[Records contained in a dataset]

import Summits.AnomalousDissipation.Statement

/-!
# Route `LandauJetArena`, crux `JetPairZerothLaw` (stmt-AnomalousDissipation-1540): glue of the strategist's split
# (FRAME FORM — importable by the route module)

`jetPairZerothLaw_of_pieces` is the implication `JetPairWorkFloor → JetPairNoLeakFamily → JetPairZerothLaw`
with all three statements INLINED VERBATIM (the two children exactly as filed in `children.json`; the crux
body copied from `Theses/LandauJetArena.lean` rev 2), so that this module does NOT import the route module
and the gate may render `theorem JetPairZerothLawGlueBy_holds : JetPairWorkFloor → JetPairNoLeakFamily →
JetPairZerothLaw := _root_.Summit.AnomalousDissipation.AnomalousDissipation.Theorems.jetPairZerothLaw_of_pieces`
inside the route file (`route edit --split … --glue-by`), the link typechecking by `δ`-unfolding only.
The same glue stated against the route decl BY NAME, together with the positioning theorems
`JetPairDissipationFloor → JetPairWorkFloor` and `JetPairZerothLawZM → JetPairNoLeakFamily`, is kernel-checked
in `Cruxes/JetPairZerothLaw/SeamByName.lean`.

Pieces (crux-strategist seam "input power × no leak", 2026-08-17):
* child 1 `JetPairWorkFloor` (∀): every zero-momentum, energy-`≤ E`, small-viscosity global Leray–Hopf
  solution driven by a jet-pair force receives limsup-mean input power `⟨∫⟪f,u⟫⟩ ≥ ε(f, E) > 0`;
* child 2 `JetPairNoLeakFamily` (∃): some jet-pair force admits a vanishing-viscosity family of global
  Leray–Hopf solutions from zero-momentum data with bounded limsup-mean energy whose resolved dissipation
  keeps a fixed fraction `θ > 0` of the input power.
Proof: reindex the family past `ν₀(E)` (`Tendsto ν atTop (𝓝 0)`), then `θ ε ≤ θ·power ≤ dissipation`.
No definitions, nothing conditional, no analysis. A prover may land this file verbatim as
`Summits/AnomalousDissipation/AnomalousDissipation/Theorems/LandauJetArenaJetPairZerothLawSplit.lean`.
-/

namespace Summit.AnomalousDissipation.AnomalousDissipation.Theorems

-- the mandated namespace `Summit.<Summit>.<Problem>.Theorems` repeats `AnomalousDissipation` (single-problem summit)
set_option linter.dupNamespace false

open Filter Topology

/-- **Glue of the split of `LandauJetArena.JetPairZerothLaw`** (crux-strategist, 2026-08-17).
Hypotheses, in order: (1) the input-power floor at zero momentum for every jet-pair force and every energy
level (child `JetPairWorkFloor`, verbatim); (2) a bounded-energy zero-momentum no-leak vanishing-viscosity
family for some jet-pair force (child `JetPairNoLeakFamily`, verbatim); conclusion: the crux body
(`JetPairZerothLaw`, verbatim). Take the configuration, `E`, `θ` and the family from (2); (1) at that
configuration and `E` gives `ε, ν₀ > 0`; `ν j → 0` gives `J` with `ν j ≤ ν₀` for `j ≥ J`; the reindexed
family `j ↦ j + J` has energies `≤ E` and dissipation `≥ θ ε`. [folklore] -/
theorem jetPairZerothLaw_of_pieces
    (hFloor : ∀ (ρ : ℝ) (a : UnitAddTorus (Fin 3)) (φ : UnitAddTorus (Fin 3) → ℝ) (f : UnitAddTorus (Fin 3) → EuclideanSpace ℝ (Fin 3)), (0 < ρ ∧ 4 * ρ < ‖a + a‖ ∧ Literature.Analysis.FunctionSpaces.Torus.IsSmooth φ ∧ (∀ x, 0 ≤ φ x) ∧ (∀ x : UnitAddTorus (Fin 3), ρ ≤ ‖x‖ → φ x = 0) ∧ MeasureTheory.integral MeasureTheory.volume (fun x => φ x) = 1 ∧ Literature.Analysis.FunctionSpaces.Torus.IsSmooth f ∧ Literature.Analysis.FunctionSpaces.Torus.IsDivFree f ∧ Literature.Analysis.FunctionSpaces.Torus.HasZeroMean f ∧ (∀ w : UnitAddTorus (Fin 3) → EuclideanSpace ℝ (Fin 3), Literature.Analysis.FunctionSpaces.Torus.IsSmooth w → Literature.Analysis.FunctionSpaces.Torus.IsDivFree w → MeasureTheory.integral MeasureTheory.volume (fun x => inner ℝ (f x) (w x)) = MeasureTheory.integral MeasureTheory.volume (fun x => (φ (x - a) - φ (x + a)) * inner ℝ (w x) (EuclideanSpace.single (2 : Fin 3) (1 : ℝ) : EuclideanSpace ℝ (Fin 3))))) → ∀ E : ℝ, ∃ ε : ℝ, 0 < ε ∧ ∃ ν₀ : ℝ, 0 < ν₀ ∧ ∀ (ν : ℝ) (u₀ : UnitAddTorus (Fin 3) → EuclideanSpace ℝ (Fin 3)) (u : ℝ → UnitAddTorus (Fin 3) → EuclideanSpace ℝ (Fin 3)), 0 < ν → ν ≤ ν₀ → Literature.Analysis.FunctionSpaces.Torus.HasZeroMean u₀ → Literature.Analysis.FluidPDE.Torus.IsGlobalLerayHopf ν (fun _ => f) u₀ u → Literature.Analysis.FluidPDE.meanEnergy u ≤ E → ε ≤ Literature.Analysis.FluidPDE.longTimeAvgSup (fun t => MeasureTheory.integral MeasureTheory.volume (fun x => inner ℝ (f x) (u t x))))
    (hFam : ∃ (ρ : ℝ) (a : UnitAddTorus (Fin 3)) (φ : UnitAddTorus (Fin 3) → ℝ) (f : UnitAddTorus (Fin 3) → EuclideanSpace ℝ (Fin 3)), (0 < ρ ∧ 4 * ρ < ‖a + a‖ ∧ Literature.Analysis.FunctionSpaces.Torus.IsSmooth φ ∧ (∀ x, 0 ≤ φ x) ∧ (∀ x : UnitAddTorus (Fin 3), ρ ≤ ‖x‖ → φ x = 0) ∧ MeasureTheory.integral MeasureTheory.volume (fun x => φ x) = 1 ∧ Literature.Analysis.FunctionSpaces.Torus.IsSmooth f ∧ Literature.Analysis.FunctionSpaces.Torus.IsDivFree f ∧ Literature.Analysis.FunctionSpaces.Torus.HasZeroMean f ∧ (∀ w : UnitAddTorus (Fin 3) → EuclideanSpace ℝ (Fin 3), Literature.Analysis.FunctionSpaces.Torus.IsSmooth w → Literature.Analysis.FunctionSpaces.Torus.IsDivFree w → MeasureTheory.integral MeasureTheory.volume (fun x => inner ℝ (f x) (w x)) = MeasureTheory.integral MeasureTheory.volume (fun x => (φ (x - a) - φ (x + a)) * inner ℝ (w x) (EuclideanSpace.single (2 : Fin 3) (1 : ℝ) : EuclideanSpace ℝ (Fin 3))))) ∧ ∃ (E θ : ℝ) (ν : ℕ → ℝ) (u₀ : ℕ → UnitAddTorus (Fin 3) → EuclideanSpace ℝ (Fin 3)) (u : ℕ → ℝ → UnitAddTorus (Fin 3) → EuclideanSpace ℝ (Fin 3)), 0 < θ ∧ (∀ j, 0 < ν j) ∧ Filter.Tendsto ν Filter.atTop (nhds 0) ∧ (∀ j, Literature.Analysis.FunctionSpaces.Torus.HasZeroMean (u₀ j)) ∧ (∀ j, Literature.Analysis.FluidPDE.Torus.IsGlobalLerayHopf (ν j) (fun _ => f) (u₀ j) (u j)) ∧ (∀ j, Literature.Analysis.FluidPDE.meanEnergy (u j) ≤ E) ∧ ∀ j, θ * Literature.Analysis.FluidPDE.longTimeAvgSup (fun t => MeasureTheory.integral MeasureTheory.volume (fun x => inner ℝ (f x) (u j t x))) ≤ Literature.Analysis.FluidPDE.meanDissipation (ν j) (u j)) :
    ∃ (ρ : ℝ) (a : UnitAddTorus (Fin 3)) (φ : UnitAddTorus (Fin 3) → ℝ) (f : UnitAddTorus (Fin 3) → EuclideanSpace ℝ (Fin 3)), (0 < ρ ∧ 4 * ρ < ‖a + a‖ ∧ Literature.Analysis.FunctionSpaces.Torus.IsSmooth φ ∧ (∀ x, 0 ≤ φ x) ∧ (∀ x : UnitAddTorus (Fin 3), ρ ≤ ‖x‖ → φ x = 0) ∧ MeasureTheory.integral MeasureTheory.volume (fun x => φ x) = 1 ∧ Literature.Analysis.FunctionSpaces.Torus.IsSmooth f ∧ Literature.Analysis.FunctionSpaces.Torus.IsDivFree f ∧ Literature.Analysis.FunctionSpaces.Torus.HasZeroMean f ∧ (∀ w : UnitAddTorus (Fin 3) → EuclideanSpace ℝ (Fin 3), Literature.Analysis.FunctionSpaces.Torus.IsSmooth w → Literature.Analysis.FunctionSpaces.Torus.IsDivFree w → MeasureTheory.integral MeasureTheory.volume (fun x => inner ℝ (f x) (w x)) = MeasureTheory.integral MeasureTheory.volume (fun x => (φ (x - a) - φ (x + a)) * inner ℝ (w x) (EuclideanSpace.single (2 : Fin 3) (1 : ℝ) : EuclideanSpace ℝ (Fin 3))))) ∧ ∃ (ν : ℕ → ℝ) (u₀ : ℕ → UnitAddTorus (Fin 3) → EuclideanSpace ℝ (Fin 3)) (u : ℕ → ℝ → UnitAddTorus (Fin 3) → EuclideanSpace ℝ (Fin 3)), (∀ j, 0 < ν j) ∧ Filter.Tendsto ν Filter.atTop (nhds 0) ∧ (∀ j, Literature.Analysis.FluidPDE.Torus.IsGlobalLerayHopf (ν j) (fun _ => f) (u₀ j) (u j)) ∧ (∃ E : ℝ, ∀ j, Literature.Analysis.FluidPDE.meanEnergy (u j) ≤ E) ∧ ∃ ε : ℝ, 0 < ε ∧ ∀ j, ε ≤ Literature.Analysis.FluidPDE.meanDissipation (ν j) (u j) := by
  obtain ⟨ρ, a, φ, f, hcfg, E, θ, ν, u₀, u, hθ, hν, hT, hzm, hLH, hE, hNL⟩ := hFam
  obtain ⟨ε, hε, ν₀, hν₀, hfl⟩ := hFloor ρ a φ f hcfg E
  obtain ⟨J, hJ⟩ := eventually_atTop.1 (hT.eventually (Iic_mem_nhds hν₀))
  refine ⟨ρ, a, φ, f, hcfg, fun j => ν (j + J), fun j => u₀ (j + J), fun j => u (j + J),
    fun j => hν (j + J), hT.comp (tendsto_add_atTop_nat J), fun j => hLH (j + J),
    ⟨E, fun j => hE (j + J)⟩, θ * ε, mul_pos hθ hε, fun j => ?_⟩
  have hw : ε ≤ Literature.Analysis.FluidPDE.longTimeAvgSup
      (fun t => MeasureTheory.integral MeasureTheory.volume (fun x => inner ℝ (f x) (u (j + J) t x))) :=
    hfl (ν (j + J)) (u₀ (j + J)) (u (j + J)) (hν (j + J)) (hJ (j + J) (Nat.le_add_left J j))
      (hzm (j + J)) (hLH (j + J)) (hE (j + J))
  calc θ * ε ≤ θ * Literature.Analysis.FluidPDE.longTimeAvgSup
        (fun t => MeasureTheory.integral MeasureTheory.volume (fun x => inner ℝ (f x) (u (j + J) t x))) :=
        mul_le_mul_of_nonneg_left hw hθ.le
    _ ≤ Literature.Analysis.FluidPDE.meanDissipation (ν (j + J)) (u (j + J)) := hNL (j + J)

end Summit.AnomalousDissipation.AnomalousDissipation.Theorems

- [What you should do]: Retype only this portion of the data above: the line containing "set_option linter.dupNamespace false", the line containing "theorem jetPairZerothLaw_of_pieces", and all lines between them, exactly.

- [Result of this task]:
set_option linter.dupNamespace false

open Filter Topology

/-- **Glue of the split of `LandauJetArena.JetPairZerothLaw`** (crux-strategist, 2026-08-17).
Hypotheses, in order: (1) the input-power floor at zero momentum for every jet-pair force and every energy
level (child `JetPairWorkFloor`, verbatim); (2) a bounded-energy zero-momentum no-leak vanishing-viscosity
family for some jet-pair force (child `JetPairNoLeakFamily`, verbatim); conclusion: the crux body
(`JetPairZerothLaw`, verbatim). Take the configuration, `E`, `θ` and the family from (2); (1) at that
configuration and `E` gives `ε, ν₀ > 0`; `ν j → 0` gives `J` with `ν j ≤ ν₀` for `j ≥ J`; the reindexed
family `j ↦ j + J` has energies `≤ E` and dissipation `≥ θ ε`. [folklore] -/
theorem jetPairZerothLaw_of_pieces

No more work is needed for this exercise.